Collected data entries:

/-!
# Line `semiregular-twin-hecke-vhc` — crux `NikulinTwinTransport.HodgeSimilitudeAlgebraic` (stmt-HodgeConjecture-13676)

Skeleton of the line (crux-plan, D-0027 §3.2 (3)/§3.3): FIVE registered stubs `stub_*` (the only
`sorry`s of this file), the kernel-checked sorry-free composition
`HodgeSimilitudeAlgebraic_of_stubs : ChernCharacterOnBetti → SemiregularVariationalHodge →
SemiregularTwinCarriers → AnchoredTwinHeckeFamilies → CorrespondenceComposition →
HodgeIsometryAlgebraic → crux`, and the skeleton theorem
`HodgeSimilitudeAlgebraic_of (hB : HodgeIsometryAlgebraic) : HodgeSimilitudeAlgebraic` (concludes
the crux BY NAME modulo the stubs and the route's own item `HodgeIsometryAlgebraic` = Buskin's
theorem, stmt-HodgeConjecture-13675, an admissible registered obligation).

IDEA (crux idea card `semiregular-twin-hecke-vhc`, merged by the triage panel with
`semiregular-hecke-twin`; TRIAGE r1-1/2/3: pass ×3). Replace the route's informal twistor transport
by Buchweitz–Flenner–Pridham–Perry SEMIREGULAR DEFORMATION: a semiregular object on ONE anchor
fourfold `S₀ × S₀″` whose Chern character carries a non-zero multiple of the twin class
`graph(Ψ₀)` deforms along the (algebraic, 19-dimensional, connected) polarised twin Hecke
correspondence, and Perry's global clause (arXiv:2604.00511, Thm 1.1 (2), READ: "for every point
`s ∈ S(ℂ)` the fiber `w_s` of `w` over `s` is algebraic") makes the twin class algebraic on EVERY
fibre — all fibres are products of two PROJECTIVE K3 surfaces, so no Kähler barrier is met.
By the LANDED reduction `hodgeSimilitudeAlgebraic_of_prime_anchors`
(Theorems/NikulinTwinTransportHodgeSimilitudeAlgebraicPrimes.lean: Buskin + composition of
correspondences + ONE algebraic anchor `q`-similitude `AnchorAt[q]` for every projective K3 and every
prime `q` ⟹ the crux) the line only has to deliver `AnchorAt[q]`.

THE FIVE STUBS (`theorem stub_<Name> : <Name> := by sorry`; statements are the defs `<Name> : Prop`):
* `ChernCharacterOnBetti` — CONSTRUCTION of an instance of the tree's hypothesis structure
  `HodgeTheory.ChernCharacterBetti` (Chern character of algebraic vector bundles in `H²ⁱ(X(ℂ); ℂ)`
  with Fulton/Voisin/Deligne's printed properties). Size L (formal).
* `SemiregularVariationalHodge` — Perry 2026 Thm 1.1 (2) ⊇ Buchweitz–Flenner 2003 Thm 5.1 /
  Pridham / Bandiera–Lepri–Manetti, SPECIALISED to what the line consumes and to the tree's REAL
  carriers: a smooth projective family of fourfolds over a smooth connected quasi-projective base,
  a finite locally free `E₀` on a scheme isomorphic to one fibre which is `{0,1}`-semiregular
  (`HodgeTheory.IsZeroOneSemiregular`: `(σ₀, σ₁)` injective on Mathlib's `Ext²(E₀,E₀)` — CONSTRUCTED
  in `AtiyahClassTraceReal`, no decoration, and it implies semiregularity), flat (= continuous in the
  étalé topology of `FiberClass`) rational Hodge sections through `ch₁, ch₂, ch₃` of `E₀`
  ⟹ the `ch₂`-section is an algebraic class on every fibre (degrees `0` and `8` of `w` are
  automatic: rank and top degree). Size XL to formalise, citable (published theorem).
* `SemiregularTwinCarriers` — THE BET (hardest): for every prime `q` a rational `q`-similitude `M`
  of the K3 lattice such that for every polarisation type `u ∈ Λ`, `u² > 0`, and every reference
  period `x ⊥ u` (fixing the connected component) there is a marked projective `M`-twin ANCHOR
  `(S₀, η₀; S₀″, η₀″)` of type `u` in `x`'s component, AMPLE-NORMALISED (`η₀⁻¹ u` and `η₀″⁻¹(N u)`
  span ample lines — the chamber condition under which the twin class `graph(η₀⁻¹ M η₀″)` is a
  FLAT class of the polarised Hecke family), carrying a finite locally free `{0,1}`-semiregular `E₀`
  on `S₀ × S₀″` with CLEAN Chern data (`CleanChern[…]`): `c₁ ∈ ⟨h₀⊗1, 1⊗h₀″⟩`,
  `ch₂ = m·Γ₀ + a·h₀⊗h₀″ + u₁·pt⊗1 + u₂·1⊗pt` with `m ≠ 0` and `Γ₀` rational acting as the twin
  similitude, `ch₃ ∈ ⟨h₀⊗pt, pt⊗h₀″⟩` — exactly the flat-Hodge span of the twin Hecke family
  (monodromy invariants `End(Λ″_ℚ)^{Γ″} = ⟨id, pr_{u″}⟩`). Budget: `dim Ext² ≤ h^{0,2}+h^{1,3} = 42`.
* `AnchoredTwinHeckeFamilies` — the twin Hecke correspondence as an ALGEBRAIC FAMILY (Baily–Borel /
  CDK, universal families with level structure, a smooth connected quasi-projective scheme cover,
  flatness and Hodge-ness of the twin / polarisation / point classes): for every target projective K3
  `S` there are a type `u` and a reference period `x` such that EVERY ample-normalised anchor of type
  `(u, x)` with a clean semiregular carrier lies together with `S` on one such family, with flat
  rational Hodge sections THROUGH `ch₁, ch₂, ch₃` of the carrier, the degree-4 section restricting
  on the fibre `≅ S × S″` to `m′·Γ + δ`, `m′ ≠ 0`, `δ` algebraic, `Γ` acting as a linear equivalence
  `Ψ : H²(S″) ≃ H²(S)` with the three `AnchorAt` properties. Known geometry; size L.
* `CorrespondenceComposition` — composition of algebraic correspondences between smooth projective
  surfaces (Fulton §16.1), VERBATIM the hypothesis `CompCorr` of the landed reduction (in-tree
  reduction to Gysin base change + the moving input exists: `Surfaces/K3CorrespondenceComposition`).
COMPOSITION `HodgeSimilitudeAlgebraic_of_stubs` (sorry-free): fix `q`, a target `S`; carriers give
`M` and, for the type `(u, x)` chosen by the family stub, an anchor + `E₀`; the family stub gives the
family through that anchor and `S`; `SemiregularVariationalHodge` gives algebraicity of the flat
degree-4 class on the fibre over `S`; transport along the isomorphism `fibre ≅ S ⊗ S″`
(`map_mem_algebraicClasses_of_isOpenImmersion`), subtract `δ`, divide by `m′`: `Γ` is algebraic,
which is `AnchorAt[q]`; `hodgeSimilitudeAlgebraic_of_prime_anchors` concludes.

DISPROOF USED. No `Disproof.lean` workfile is published for this crux (`ledger crux cat
stmt-HodgeConjecture-13676 Disproof.lean` → none; the payload path under run/gate/evidence is not
mounted on this hub); the cdisprove evidence NOTES v1–v4 on the item were used: `crux_iff_squarefree` /
`atC_sq_mul` / `primes_suffice` (prime multipliers + composition + a twin pair per prime) — honoured:
the line works prime by prime through the LANDED `hodgeSimilitudeAlgebraic_of_prime_anchors`, and
`CompCorr` is an explicit stub, not hidden glue; v3 (Kummer anchors at every odd `p`, integral
completion, algebraic graph) and v4 (known region `T_ℚ ↪ U³_ℚ`) — anchor SUPPLY is not where the
risk is, consistent with ranking `SemiregularTwinCarriers` (the carrier, not the anchor pair) hardest;
`no_antisimilitude` — no sign branch is used. Negatives index (`ledger negatives --problem
HodgeConjecture`): no stub is an instance of a refuted statement (no E-line / twistor connectivity
statement occurs). Landed Negative lemmas checked against: `SemiregularSeedsOnAnchors/Negative/
SemiregularityCarrier.lean` (`not_isSemiregular_killTrace`, `isSemiregular_tautological`: a closed
typing over the DECORATED interface `SemiregularityMap` is vacuous/refutable) — evaded by typing
semiregularity with the CONSTRUCTED `IsZeroOneSemiregular` of finite locally free modules; its
forced-kernel principle `finrank_ext_le_of_isSemiregular` is the budget `ext² ≤ 42` recorded above.

TRIAGE ANSWERS. (r1-1/r1-3) the `Deligne2000_…_chernSpan_deg24` dependence is replaced by the real
`ChernCharacterBetti` (field `ch_mem_algebraicClasses`) + the construction stub; (r1-2, panel) ALL
of `ch₁, ch₂, ch₃` are constrained to the generically-Hodge span, not only `ch₂` (`CleanChern[…]`);
(r1-2) Perry's G-equivariant relaxation is NOT used (no group along the twin family); (r1-3)
semiregularity is typed over a constructed Atiyah class/trace (bundles), never over a decoration;
(merge) the carrier menu of `semiregular-hecke-twin` (McKay/BKR kernels, cleaning by cones) is the
intended source of `E₀` — as BUNDLES: locally free resolutions/kernels of the cleaned complexes.
-/

noncomputable section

● Problem statement
Please copy the lines above from the line with "Pridham / Bandiera–Lepri–Manetti, SPECIALISED" up to and including the line with "on a scheme", exactly as written and with nothing else.

● Written solution
  Pridham / Bandiera–Lepri–Manetti, SPECIALISED to what the line consumes and to the tree's REAL
  carriers: a smooth projective family of fourfolds over a smooth connected quasi-projective base,
  a finite locally free `E₀` on a scheme isomorphic to one fibre which is `{0,1}`-semiregular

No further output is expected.